2018-01-31 bulk reprocessing 50Gbps in trinity mode
bulk reprocessing prep for KACST (and GRFN 50Gbps metrics): take-2 in trinity mode
Goal is to load test at NISAR-scales
- Data Rates and Volumes
- Forward “keep-up” processing: 1X at 86TB per day
- Bulk processing: 4X at 344TB per day
- Concurrent load: 5X at 430TB per day
- Processed rate
- Data delivery rate to DAAC
- SDS-DAAC Network
- SDS baseline currently in AWS Oregon region
- NGAP currently in AWS Virginia region
Cloud-scale Cost estimate
- Previously spiked at 430TB per day at 8,200 concurrent compute instances
- With current c5.9xlarge spot pricing around $0.55/hr, need about $4600 per hour, $110K per day in spot
- But note NISAR baseline is GPU-enabled
Bulk Processing Test Sample
- 9-hour production test
- 31K jobs
- 27K x L2 data products generated (~48.4TB)
- Spiked at NISAR 5X data production rate 40Gbps
- About ~170 x S1-IFG L2 data products processed per minute
- Sustained at NISAR 2.5X
Peaked at ~8200 concurrent compute instances
The following shows concurrent number of compute nodes over time. It peaked at NISAR 5X rate at 8200+ concurrent compute nodes in fleet.
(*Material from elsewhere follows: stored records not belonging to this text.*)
/-- Tail of `Σ 1/m³`: for `M ≥ 1`, `Σ_{m=M}^{N} 1/m³ ≤ 2/M²`. [folklore] -/
private theorem sum_Icc_inv_cube_le {M : ℕ} (hM : 1 ≤ M) (N : ℕ) :
    ∑ m ∈ Icc M N, 1 / (m : ℝ) ^ 3 ≤ 2 / (M : ℝ) ^ 2 := by
  have hM0 : (0 : ℝ) < M := by exact_mod_cast hM
  calc ∑ m ∈ Icc M N, 1 / (m : ℝ) ^ 3
      ≤ ∑ m ∈ Icc M N, (1 / (M : ℝ)) * (1 / (m : ℝ) ^ 2) := by
        refine sum_le_sum fun m hm ↦ ?_
        have hm : (M : ℝ) ≤ m := by exact_mod_cast (mem_Icc.1 hm).1
        have hm0 : (0 : ℝ) < m := hM0.trans_le hm
        rw [div_mul_div_comm, one_mul, div_le_div_iff₀ (by positivity) (by positivity)]
        nlinarith [mul_nonneg (sub_nonneg.2 hm) (sq_nonneg (m : ℝ))]
    _ = (1 / (M : ℝ)) * ∑ m ∈ Icc M N, 1 / (m : ℝ) ^ 2 := by rw [mul_sum]
    _ ≤ (1 / (M : ℝ)) * (2 / (M : ℝ)) := by
        gcongr
        exact sum_Icc_inv_sq_le hM N
    _ = 2 / (M : ℝ) ^ 2 := by ring

/-- Covering a finite set of integers at distance `∈ [M, N]` from `k` by the two rays `k ± m`:
for `g ≥ 0`, `Σ_{j ∈ S} g(j) ≤ Σ_{m=M}^{N} (g(k + m) + g(k − m))`. [folklore] -/
private theorem sum_le_sum_Icc_shift (S : Finset ℤ) (k : ℤ) {M N : ℕ} (g : ℤ → ℝ)
    (hg : ∀ j, 0 ≤ g j) (hS : ∀ j ∈ S, (M : ℤ) ≤ |j - k| ∧ |j - k| ≤ N) :
    ∑ j ∈ S, g j ≤ ∑ m ∈ Icc M N, (g (k + m) + g (k - m)) := by
  classical
  rw [sum_add_distrib, ← sum_filter_add_sum_filter_not S (fun j ↦ k ≤ j) g]
  refine add_le_add ?_ ?_
  · have hsub : S.filter (fun j ↦ k ≤ j) ⊆ (Icc M N).image (fun m : ℕ ↦ k + m) := by
      intro j hj
      rw [mem_filter] at hj
      obtain ⟨hjS, hkj⟩ := hj
      obtain ⟨h1, h2⟩ := hS j hjS
      rw [abs_of_nonneg (sub_nonneg.2 hkj)] at h1 h2
      refine mem_image.2 ⟨(j - k).toNat, ?_, ?_⟩
      · rw [mem_Icc]; constructor <;> omega
      · omega
    calc ∑ j ∈ S.filter (fun j ↦ k ≤ j), g j
        ≤ ∑ j ∈ (Icc M N).image (fun m : ℕ ↦ k + m), g j :=
          sum_le_sum_of_subset_of_nonneg hsub fun j _ _ ↦ hg j
      _ = ∑ m ∈ Icc M N, g (k + m) := by
          rw [sum_image]
          intro x _ y _ h
          simpa using h
  · have hsub : S.filter (fun j ↦ ¬ k ≤ j) ⊆ (Icc M N).image (fun m : ℕ ↦ k - m) := by
      intro j hj
      rw [mem_filter] at hj
      obtain ⟨hjS, hkj⟩ := hj
      obtain ⟨h1, h2⟩ := hS j hjS
      rw [abs_of_neg (by omega)] at h1 h2
      refine mem_image.2 ⟨(k - j).toNat, ?_, ?_⟩
      · rw [mem_Icc]; constructor <;> omega
      · omega
    calc ∑ j ∈ S.filter (fun j ↦ ¬ k ≤ j), g j
        ≤ ∑ j ∈ (Icc M N).image (fun m : ℕ ↦ k - m), g j :=
          sum_le_sum_of_subset_of_nonneg hsub fun j _ _ ↦ hg j
      _ = ∑ m ∈ Icc M N, g (k - m) := by
          rw [sum_image]
          intro x _ y _ h
          simpa using h

/-- The largest distance from `j` occurring in a finite set, as a natural number. [folklore] -/
private theorem exists_abs_sub_le (S : Finset ℤ) (j : ℤ) :
    ∃ N : ℕ, ∀ k ∈ S, |k - j| ≤ N := by
  refine ⟨S.sup (fun k ↦ (k - j).natAbs), fun k hk ↦ ?_⟩
  have h := Finset.le_sup (f := fun k ↦ (k - j).natAbs) hk
  have h' : ((k - j).natAbs : ℤ) ≤ ((S.sup fun k ↦ (k - j).natAbs : ℕ) : ℤ) := by exact_mod_cast h
  rwa [Int.natCast_natAbs] at h'

/-! ## Growth absorption: `(A + log x)^p ≪_p (log T)^p (1 + x/T)` -/

/-- `log x ≤ 3 x^{1/3}` and hence `(A + log x)³ ≤ (A + 3)³ x` for `x ≥ 1`, `A ≥ 0`. [folklore] -/
private theorem add_log_pow_three_le {A x : ℝ} (hA : 0 ≤ A) (hx : 1 ≤ x) :
    (A + Real.log x) ^ 3 ≤ (A + 3) ^ 3 * x := by
  have hx0 : 0 ≤ x := by linarith
  have h1 : Real.log x ≤ x ^ (1 / 3 : ℝ) / (1 / 3) := Real.log_le_rpow_div hx0 (by norm_num)
  have h2 : (1 : ℝ) ≤ x ^ (1 / 3 : ℝ) := Real.one_le_rpow hx (by norm_num)
  have h3 : A + Real.log x ≤ (A + 3) * x ^ (1 / 3 : ℝ) := by nlinarith
  have h4 : 0 ≤ A + Real.log x := by
    have := Real.log_nonneg hx
    linarith
  have h5 : (x ^ (1 / 3 : ℝ)) ^ 3 = x := by
    rw [← Real.rpow_mul_natCast hx0]
    norm_num
  calc (A + Real.log x) ^ 3 ≤ ((A + 3) * x ^ (1 / 3 : ℝ)) ^ 3 := pow_le_pow_left₀ h4 h3 3
    _ = (A + 3) ^ 3 * x := by rw [mul_pow, h5]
In the middle, the system nominally auto-scaled to NSAR 2.5X rate.
Compute diversification
To achieve this total number of compute instances, a diversification of compute instances had to be used. Both Auto Scaling + Spot Fleet were used to spread compute across a diversity of these ec2 instance types:
Name | API Name | Memory | vCPUs | Instance Storage | Network | On-demand | Spot (us-west-2) |
C5 High-CPU 9xlarge | c5.9xlarge | 72.0 GiB | 36 vCPUs | EBS only | 10 Gigabit | $1.530 hourly | $0.55 hourly |
C5 High-CPU Quadruple Extra Large | c5.4xlarge | 32.0 GiB | 16 vCPUs | EBS only | Up to 10 Gigabit | $0.68 hourly | $0.33 hourly |
C3 High-CPU Quadruple Extra Large | c3.4xlarge | 30.0 GiB | 16 vCPUs | 320 GiB (2 * 160 GiB SSD) | High | $0.840 hourly | $0.25 hourly |
C3 High-CPU Eight Extra Large | c3.8xlarge | 60.0 GiB | 32 vCPUs | 640 GiB (2 * 320 GiB SSD) | 10 Gigabit | $1.680 hourly | $0.49 hourly |
I3 High I/O Quadruple Extra Large | i3.4xlarge | 122.0 GiB | 16 vCPUs | 3800 GiB (2 * 1900 GiB NVMe SSD) | Up to 10 Gigabit | $1.248 hourly | $0.50 hourly |
I3 High I/O Extra Large | i3.xlarge | 30.5 GiB | 4 vCPUs | 950 GiB NVMe SSD | Up to 10 Gigabit | $0.312 hourly | $0.10 hourly |
The AWS console during peak and showing diversity of fleet:
EC2-S3 performance
S3 to c5.9xlarge instance performance showed 10Gbps network to S3. This is increased in performance trends between *.8x+ to S3 from prior years.
The following shows plot of download rates from S3 onto c5.9xlarge when staging input data for each compute job.